import Literature.NumberTheory.LFunctions.Zhang2022.KnifeEdgeLenZDegreeConversion
import Literature.NumberTheory.LFunctions.Zhang2022.Section7aStatements

/-!
# Zhang (2022), rung F-S3 (Landau–Siegel programme, §D edge len = E*-len⁺): route `ZDegreeToeplitzBand`, crux K1″ —
# the F2-conversion hypotheses PER DEGREE: `GradedLemma81At c′ e`, `ThetaGradedNegligibleAt c′ e` (the slices of the ∀-degree
# OPEN Props of `KnifeEdgeLenZDegreeConversion`), the `e = 0` slice IS Zhang's Lemma 8.1 (proved ⟺), and the degree-±2 right-edge
# reductions from the slices a K1″ proof actually needs (e = 2 and e = −2 of graded Lemma 8.1, e = 2 of the vanishing) — PROVED

Y. Zhang, *Discrete mean estimates and the Landau–Siegel zero*, arXiv:2211.02515v1 [Zhang2022LandauSiegel] — an
unrefereed manuscript under adjudication. **WHAT THIS IS NOT: not a claim about Theorems 1–2 of arXiv:2211.02515, about
Landau–Siegel zeros, or about Parity. The programme SEARCHES and TYPES; no claim about Landau–Siegel zeros, Theorems 1–2 of
arXiv:2211.02515 or a repaired Margin232 until a kernel theorem says so.** `GradedLemma81At`, `ThetaGradedNegligibleAt` are bare
`Prop`s (OPEN, asserted by no one) — the per-degree slices of the author's F2 statements, so that ledger items can name exactly the
degrees the degree-2 table uses (`e = ±2`), and so that the `e = 0` slice is literally the tree's `Skeleton.Lemma81` (nothing new there).

PART 2 (appended 2026-08-27 by ls-knife-typer-1 g6; route item K1 `PsiGradedTables` stmt-Parity-20014, the K1″a hand's first rung):
THE RIGHT-EDGE INTEGRAND PER DEGREE — PROVED from the tree's theorem `Section7aStatements.step7u014_holds` (Zhang p. 13:
`𝔠(s,ψ)A(𝐚₁;s,ψ) = −i(pt₀)^{β₃}Z(s,ψ)⁻¹Σ_m(κ∗a₁)(m)ψ(m)m^{−s}` on `𝔍(1)`) and `GammaFactor.Zfac_ne_zero`: with the grading unit
`Z(s,ψ)^e` inserted the `𝔍(1)`-integrand is `−i(pt₀)^{β₃}·Z(s,ψ)^{e−1}·(Σ_m(κ∗a₁)ψ m^{−s})·A(𝐚₂;1−s,ψ̄)·ω` (`thetaGraded_eq_sum_I1psiGraded`,
the graded (7.6) over `Ψ₁`), so `Θ^{(e)} = −iΣ_{ψ∈Ψ₁}(pt₀)^{β₃}I₁^{(e)}(ψ)` with `I1psiGraded` = Zhang's `I₁(ψ)` carrying `Z^{e−1}`
in place of `Z^{−1}`; AT `e = 1` THE INTEGRAND IS ROOT-NUMBER-FREE (`I1psiGraded_one`: the F2 note's «e = 1: net power 0 — NO Gauss
sum» as a kernel fact), and at `e = 0` it is Zhang's `I₁(ψ)` (`I1psiGraded_zero`). What is NOT here: the extension `Ψ₁ → Ψ` ((7.3),
needs Prop. 2.1), the term-by-term integration and the family Gauss moment (`familyGaussMoment_holds`, `k = 1 − e`) — the next
rungs of the K1″ derivation (typer's order-of-magnitude notes for the K1″a hand: HOME/ls-knife-typer-1/DERIVATION-NOTES-K1a.md).

## References
* Y. Zhang, arXiv:2211.02515v1 (2022), §7 Prop. 7.1 p. 13 (7.1), (7.6), p. 14 (7.4); §8 Lemma 8.1 p. 16; (2.11). [cite: Zhang2022LandauSiegel, §7 p.14 (7.4), §8 Lemma 8.1 p.16]
-/

noncomputable section

open Complex Real ComplexConjugate

namespace Literature.NumberTheory.LFunctions.Zhang2022.KnifeEdge

open Repair Skeleton

section Degrees

variable (c' : ℝ)

/-- **Graded Lemma 8.1 AT DEGREE `e` (OPEN slice):** `Σ_{ψ,ρ} 𝔠*Z^e A A ω = Θ^{(e)} + conj Θ^{(−e)}(conj data) + o(𝔓)` for (7.2)-data,
under (A), eventually. `GradedLemma81 c′ ↔ ∀ e, GradedLemma81At c′ e`; the `e = 0` slice is `Skeleton.Lemma81 c′`.
[cite: Zhang2022LandauSiegel, §8 Lemma 8.1 p.16, (2.11)] -/
def GradedLemma81At (e : ℤ) : Prop :=
  ∀ B : ℝ, ∀ ε : ℝ, 0 < ε → ForAllLarge fun D _ χ => AssumptionA D χ →
    ∀ a₁ a₂ : ℕ → ℂ, Adm72 D B a₁ → Adm72 D B a₂ →
      ‖lhsGraded c' χ e a₁ a₂ -
          (thetaGraded c' χ e a₁ a₂ +
            conj (thetaGraded c' χ (-e) (fun n => conj (a₂ n)) (fun n => conj (a₁ n))))‖
        ≤ ε * frakP D

/-- **Right-edge vanishing AT DEGREE `e` (OPEN slice; meaningful for `e ≥ 2`):** `Θ^{(e)} = o(𝔓)` for (7.2)-data, under (A),
eventually. `ThetaGradedNegligible c′ ↔ ∀ e ≥ 2, ThetaGradedNegligibleAt c′ e`. [cite: Zhang2022LandauSiegel, §7 p.14 (7.4)] -/
def ThetaGradedNegligibleAt (e : ℤ) : Prop :=
  ∀ B : ℝ, ∀ ε : ℝ, 0 < ε → ForAllLarge fun D _ χ => AssumptionA D χ →
    ∀ a₁ a₂ : ℕ → ℂ, Adm72 D B a₁ → Adm72 D B a₂ → ‖thetaGraded c' χ e a₁ a₂‖ ≤ ε * frakP D

variable {c'}

/-- The ∀-degree statement is the conjunction of its slices. [cite: Zhang2022LandauSiegel, §8 Lemma 8.1 p.16] -/
theorem gradedLemma81_iff_forall : GradedLemma81 c' ↔ ∀ e : ℤ, GradedLemma81At c' e := Iff.rfl

/-- … and so is the vanishing statement (for `e ≥ 2`). [cite: Zhang2022LandauSiegel, §7 p.14 (7.4)] -/
theorem thetaGradedNegligible_iff_forall : ThetaGradedNegligible c' ↔ ∀ e : ℤ, 2 ≤ e → ThetaGradedNegligibleAt c' e :=
  ⟨fun h e he => h e he, fun h e he => h e he⟩

/-- **The `e = 0` slice IS Lemma 8.1 as typed (proved ⟺):** `GradedLemma81At c′ 0 ↔ Skeleton.Lemma81 c′` (`lhsGraded_zero`,
`thetaGraded_zero`). [cite: Zhang2022LandauSiegel, §8 Lemma 8.1 p.16] -/
theorem gradedLemma81At_zero_iff : GradedLemma81At c' 0 ↔ Lemma81 c' := by
  unfold GradedLemma81At Lemma81
  simp only [lhsGraded_zero, thetaGraded_zero, neg_zero]

/-- **Degree `+2` reduction from the slices it uses (proved):** `GradedLemma81At c′ 2` and `ThetaGradedNegligibleAt c′ 2` give
`‖lhs₂(𝐚₁,𝐚₂) − conj Θ^{(−2)}(𝐚̄₂,𝐚̄₁)‖ ≤ ε𝔓` eventually under (A). [cite: Zhang2022LandauSiegel, §7 p.14 (7.4), §8 Lemma 8.1 p.16] -/
theorem lhsGraded_two_approx_at (h81 : GradedLemma81At c' 2) (hneg : ThetaGradedNegligibleAt c' 2) (B ε : ℝ) (hε : 0 < ε) :
    ForAllLarge fun D _ χ => AssumptionA D χ → ∀ a₁ a₂ : ℕ → ℂ, Adm72 D B a₁ → Adm72 D B a₂ →
      ‖lhsGraded c' χ 2 a₁ a₂ - conj (thetaGraded c' χ (-2) (fun n => conj (a₂ n)) (fun n => conj (a₁ n)))‖
        ≤ ε * frakP D := by
  have hε2 : 0 < ε / 2 := by positivity
  refine ((h81 B (ε / 2) hε2).and (hneg B (ε / 2) hε2)).mono fun D _ χ _ _ h hA a₁ a₂ h₁ h₂ => ?_
  obtain ⟨hL, hN⟩ := h
  have e1 := hL hA a₁ a₂ h₁ h₂
  have e2 := hN hA a₁ a₂ h₁ h₂
  calc ‖lhsGraded c' χ 2 a₁ a₂ - conj (thetaGraded c' χ (-2) (fun n => conj (a₂ n)) (fun n => conj (a₁ n)))‖
      = ‖(lhsGraded c' χ 2 a₁ a₂ - (thetaGraded c' χ 2 a₁ a₂ +
            conj (thetaGraded c' χ (-2) (fun n => conj (a₂ n)) (fun n => conj (a₁ n))))) + thetaGraded c' χ 2 a₁ a₂‖ := by
          ring_nf
    _ ≤ ‖lhsGraded c' χ 2 a₁ a₂ - (thetaGraded c' χ 2 a₁ a₂ +
            conj (thetaGraded c' χ (-2) (fun n => conj (a₂ n)) (fun n => conj (a₁ n))))‖ + ‖thetaGraded c' χ 2 a₁ a₂‖ :=
          norm_add_le _ _
    _ ≤ ε / 2 * frakP D + ε / 2 * frakP D := add_le_add e1 e2
    _ = ε * frakP D := by ring

/-- **Degree `−2` reduction from the slices it uses (proved):** `GradedLemma81At c′ (−2)` and `ThetaGradedNegligibleAt c′ 2` give
`‖lhs₋₂(𝐚₁,𝐚₂) − Θ^{(−2)}(𝐚₁,𝐚₂)‖ ≤ ε𝔓` eventually under (A) ((7.2) is conjugation-invariant, tree `Section8aStatements.adm72_conj`,
restated inline). [cite: Zhang2022LandauSiegel, §7 p.14 (7.4), §8 Lemma 8.1 p.16, §7 (7.2)] -/
theorem lhsGraded_neg_two_approx_at (h81 : GradedLemma81At c' (-2)) (hneg : ThetaGradedNegligibleAt c' 2) (B ε : ℝ)
    (hε : 0 < ε) :
    ForAllLarge fun D _ χ => AssumptionA D χ → ∀ a₁ a₂ : ℕ → ℂ, Adm72 D B a₁ → Adm72 D B a₂ →
      ‖lhsGraded c' χ (-2) a₁ a₂ - thetaGraded c' χ (-2) a₁ a₂‖ ≤ ε * frakP D := by
  have hε2 : 0 < ε / 2 := by positivity
  refine ((h81 B (ε / 2) hε2).and (hneg B (ε / 2) hε2)).mono fun D _ χ _ _ h hA a₁ a₂ h₁ h₂ => ?_
  obtain ⟨hL, hN⟩ := h
  have e1 := hL hA a₁ a₂ h₁ h₂
  have hc : ∀ {a : ℕ → ℂ}, Adm72 D B a → Adm72 D B (fun n => conj (a n)) := fun h =>
    ⟨fun n => by rw [Complex.norm_conj]; exact h.1 n, fun n hn => by show conj (_ : ℂ) = 0; rw [h.2 n hn, map_zero]⟩
  have e2 := hN hA (fun n => conj (a₂ n)) (fun n => conj (a₁ n)) (hc h₂) (hc h₁)
  rw [neg_neg] at e1
  have e2' : ‖conj (thetaGraded c' χ 2 (fun n => conj (a₂ n)) (fun n => conj (a₁ n)))‖ ≤ ε / 2 * frakP D := by
    rw [Complex.norm_conj]; exact e2
  calc ‖lhsGraded c' χ (-2) a₁ a₂ - thetaGraded c' χ (-2) a₁ a₂‖
      = ‖(lhsGraded c' χ (-2) a₁ a₂ - (thetaGraded c' χ (-2) a₁ a₂ +
            conj (thetaGraded c' χ 2 (fun n => conj (a₂ n)) (fun n => conj (a₁ n))))) +
            conj (thetaGraded c' χ 2 (fun n => conj (a₂ n)) (fun n => conj (a₁ n)))‖ := by ring_nf
    _ ≤ ‖lhsGraded c' χ (-2) a₁ a₂ - (thetaGraded c' χ (-2) a₁ a₂ +
            conj (thetaGraded c' χ 2 (fun n => conj (a₂ n)) (fun n => conj (a₁ n))))‖ +
          ‖conj (thetaGraded c' χ 2 (fun n => conj (a₂ n)) (fun n => conj (a₁ n)))‖ := norm_add_le _ _
    _ ≤ ε / 2 * frakP D + ε / 2 * frakP D := add_le_add e1 e2'
    _ = ε * frakP D := by ring

end Degrees

/-! ### Part 2 — the RIGHT-EDGE INTEGRAND PER DEGREE (graded (7.6) over `Ψ₁`; PROVED from `step7u014_holds`) -/

section RightEdge

variable (c' : ℝ) {D : ℕ}

/-- **Graded `I₁(ψ)`:** `I₁^{(e)}(ψ) = (1/2πi)∫_{𝔍(1)} Z(s,ψ)^{e−1}·(Σ_m(κ∗a₁)(m)ψ(m)m^{−s})·A(𝐚₂;1−s,ψ̄)·ω(s)ds` — Zhang's `I₁(ψ)`
of (7.6) (tree `Section7bStatements.I1psi`, `e = 0`) with the grading unit's net power `Z^{e−1}` (F2 note §2).
[cite: Zhang2022LandauSiegel, §7 (7.6) p.13] -/
def I1psiGraded (x : Chr D) (e : ℤ) (a₁ a₂ : ℕ → ℂ) : ℂ :=
  Lemma81.segInt (t0 D) (ell1 D) 1 fun s =>
    GammaFactor.Zfac x.ψ s ^ (e - 1) * Section7aStatements.kconvSeries c' x a₁ s * ApolyBar x a₂ (1 - s) * omegaW D s

omit c' in
/-- Points of `𝔍(1)` in the tree's parametrisation `s = 1 + s₀ + iv`, `|v| ≤ 𝓛₁`, lie in `segJ D 1` and have positive
imaginary part once `𝓛₁ < 2πt₀` (true for `𝓛 ≥ 1`). [cite: Zhang2022LandauSiegel, §2 (2.8), §7 p.13] -/
theorem segPoint_one_mem_and_im_pos (hℓ : 1 ≤ ell D) {v : ℝ} (hv : v ∈ Set.uIcc (-ell1 D) (ell1 D)) :
    ((1 : ℂ) + SmoothWeight.s0 (t0 D) + v * I) ∈ Section7aStatements.segJ D 1 ∧
      0 < ((1 : ℂ) + SmoothWeight.s0 (t0 D) + v * I).im := by
  have hℓ0 : 0 ≤ ell1 D := by rw [ell1]; positivity
  rw [Set.uIcc_of_le (by linarith), Set.mem_Icc] at hv
  have habs : |v| ≤ ell1 D := abs_le.mpr ⟨hv.1, hv.2⟩
  have him : ((1 : ℂ) + SmoothWeight.s0 (t0 D) + v * I).im = 2 * π * t0 D + v := by
    simp [SmoothWeight.s0]
  refine ⟨⟨by simp [SmoothWeight.s0]; ring, by rw [him]; simpa using habs⟩, ?_⟩
  rw [him]
  -- `𝓛₁ = 𝓛⁴⁰⁵ ≤ 𝓛⁵¹⁹ = t₀ < 2πt₀`
  have h1 : ell1 D ≤ t0 D := by
    rw [ell1, t0]; exact pow_le_pow_right₀ hℓ (by norm_num)
  have h2 : 0 < t0 D := by rw [t0]; positivity
  have h3 : t0 D < 2 * π * t0 D := by
    have : (1 : ℝ) < 2 * π := by linarith [Real.pi_gt_three]
    nlinarith
  linarith [hv.1]

/-- **The graded (7.6) over `Ψ₁` (proved):** for `𝐚₁` satisfying (7.2),
`Θ^{(e)}(𝐚₁,𝐚₂) = Σ_{ψ∈Ψ₁} (−i(pt₀)^{β₃})·I₁^{(e)}(ψ)` — the right-edge integrand of the graded mean is
`−i(pt₀)^{β₃}·Z(s,ψ)^{e−1}·Σ_m(κ∗a₁)ψm^{−s}·A(𝐚₂;1−s,ψ̄)·ω` (tree `step7u014_holds` + `Z ≠ 0` on `𝔍(1)`).
[cite: Zhang2022LandauSiegel, §7 (7.1), (7.6) p.13] -/
theorem thetaGraded_eq_sum_I1psiGraded [NeZero D] (χ : DirichletCharacter ℂ D) (hℓ : 1 ≤ ell D) (e : ℤ) {B : ℝ}
    {a₁ : ℕ → ℂ} (ha₁ : Adm72 D B a₁) (a₂ : ℕ → ℂ) :
    thetaGraded c' χ e a₁ a₂ =
      ∑ x ∈ finsetOf (PsiOne χ), -I * (((x.p : ℝ) * t0 D : ℝ) : ℂ) ^ beta3 c' D * I1psiGraded c' x e a₁ a₂ := by
  unfold thetaGraded
  refine Finset.sum_congr rfl fun x _ => ?_
  have hpt : ∀ v ∈ Set.uIcc (-ell1 D) (ell1 D),
      frakcW c' x ((1 : ℂ) + SmoothWeight.s0 (t0 D) + v * I) *
            GammaFactor.Zfac x.ψ ((1 : ℂ) + SmoothWeight.s0 (t0 D) + v * I) ^ e *
            Apoly x a₁ ((1 : ℂ) + SmoothWeight.s0 (t0 D) + v * I) *
            ApolyBar x a₂ (1 - ((1 : ℂ) + SmoothWeight.s0 (t0 D) + v * I)) *
          omegaW D ((1 : ℂ) + SmoothWeight.s0 (t0 D) + v * I) =
        -I * (((x.p : ℝ) * t0 D : ℝ) : ℂ) ^ beta3 c' D *
          (GammaFactor.Zfac x.ψ ((1 : ℂ) + SmoothWeight.s0 (t0 D) + v * I) ^ (e - 1) *
              Section7aStatements.kconvSeries c' x a₁ ((1 : ℂ) + SmoothWeight.s0 (t0 D) + v * I) *
              ApolyBar x a₂ (1 - ((1 : ℂ) + SmoothWeight.s0 (t0 D) + v * I)) *
            omegaW D ((1 : ℂ) + SmoothWeight.s0 (t0 D) + v * I)) := by
    intro v hv
    obtain ⟨hseg, him⟩ := segPoint_one_mem_and_im_pos hℓ hv
    set s : ℂ := (1 : ℂ) + SmoothWeight.s0 (t0 D) + v * I with hs
    have h14 := Section7aStatements.step7u014_holds c' D x B a₁ ha₁ s hseg
    have hZ : GammaFactor.Zfac x.ψ s ≠ 0 := GammaFactor.Zfac_ne_zero x.prim him
    calc frakcW c' x s * GammaFactor.Zfac x.ψ s ^ e * Apoly x a₁ s * ApolyBar x a₂ (1 - s) * omegaW D s
        = (frakcW c' x s * Apoly x a₁ s) * GammaFactor.Zfac x.ψ s ^ e * ApolyBar x a₂ (1 - s) * omegaW D s := by
          ring
      _ = -I * (((x.p : ℝ) * t0 D : ℝ) : ℂ) ^ beta3 c' D *
            ((GammaFactor.Zfac x.ψ s)⁻¹ * GammaFactor.Zfac x.ψ s ^ e *
              Section7aStatements.kconvSeries c' x a₁ s * ApolyBar x a₂ (1 - s) * omegaW D s) := by
          rw [h14]; ring
      _ = _ := by rw [← zpow_neg_one, ← zpow_add₀ hZ, show (-1 : ℤ) + e = e - 1 by ring]
  rw [I1psiGraded, Lemma81.segInt, Lemma81.segInt, intervalIntegral.integral_congr hpt,
    intervalIntegral.integral_const_mul]
  ring

/-- **At `e = 1` the right-edge integrand carries NO root number** (F2 note §2 «e = 1: net power 0 — no Gauss sum»; the
family sum then meets plain ψ-orthogonality): `I₁^{(1)}(ψ) = (1/2πi)∫_{𝔍(1)} (Σ_m(κ∗a₁)ψm^{−s})·A(𝐚₂;1−s,ψ̄)·ω ds`.
[cite: Zhang2022LandauSiegel, §7 (7.6) p.13] -/
theorem I1psiGraded_one (x : Chr D) (a₁ a₂ : ℕ → ℂ) :
    I1psiGraded c' x 1 a₁ a₂ = Lemma81.segInt (t0 D) (ell1 D) 1 fun s =>
      Section7aStatements.kconvSeries c' x a₁ s * ApolyBar x a₂ (1 - s) * omegaW D s := by
  unfold I1psiGraded
  simp

/-- **At `e = 0` it is Zhang's `I₁(ψ)`** (the `Z(s,ψ)⁻¹` of (7.6); tree `Section7bStatements.I1psi` spells the `m`-series with
`kappaConv`, the same function as `Section7aStatements.kconv` — `Section7bStatements.kappaConv_eq_conv`). [cite: Zhang2022LandauSiegel, §7 (7.6) p.13] -/
theorem I1psiGraded_zero (x : Chr D) (a₁ a₂ : ℕ → ℂ) :
    I1psiGraded c' x 0 a₁ a₂ = Lemma81.segInt (t0 D) (ell1 D) 1 fun s =>
      (GammaFactor.Zfac x.ψ s)⁻¹ * Section7aStatements.kconvSeries c' x a₁ s * ApolyBar x a₂ (1 - s) * omegaW D s := by
  unfold I1psiGraded
  simp

/-- **At `e ≤ 0` the integrand carries `Z(s,ψ)^{−(1−e)}`**, i.e. `1 − e ≥ 1` inverse root numbers — the Gauss content
`τ(ψ̄)^{1−e}` whose family average is the `Kl_{1−e}` moment (`KnifeEdgeLenZDegree.familyGaussMoment_holds`).
[cite: Zhang2022LandauSiegel, §7 (7.6) p.13, (2.5)] -/
theorem I1psiGraded_of_le (x : Chr D) (e : ℤ) (a₁ a₂ : ℕ → ℂ) :
    I1psiGraded c' x e a₁ a₂ = Lemma81.segInt (t0 D) (ell1 D) 1 fun s =>
      ((GammaFactor.Zfac x.ψ s)⁻¹) ^ (1 - e) * Section7aStatements.kconvSeries c' x a₁ s * ApolyBar x a₂ (1 - s) *
        omegaW D s := by
  unfold I1psiGraded
  congr 1
  funext s
  rw [inv_zpow', show -(1 - e) = e - 1 by ring]

end RightEdge

end Literature.NumberTheory.LFunctions.Zhang2022.KnifeEdge

end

Work to complete: The required output is the exact run of lines from the beginning of the listing above to the line that contains "# OPEN Props", inclusive of both.

Solution to the problem:
import Literature.NumberTheory.LFunctions.Zhang2022.KnifeEdgeLenZDegreeConversion
import Literature.NumberTheory.LFunctions.Zhang2022.Section7aStatements

/-!
# Zhang (2022), rung F-S3 (Landau–Siegel programme, §D edge len = E*-len⁺): route `ZDegreeToeplitzBand`, crux K1″ —
# the F2-conversion hypotheses PER DEGREE: `GradedLemma81At c′ e`, `ThetaGradedNegligibleAt c′ e` (the slices of the ∀-degree
# OPEN Props of `KnifeEdgeLenZDegreeConversion`), the `e = 0` slice IS Zhang's Lemma 8.1 (proved ⟺), and the degree-±2 right-edge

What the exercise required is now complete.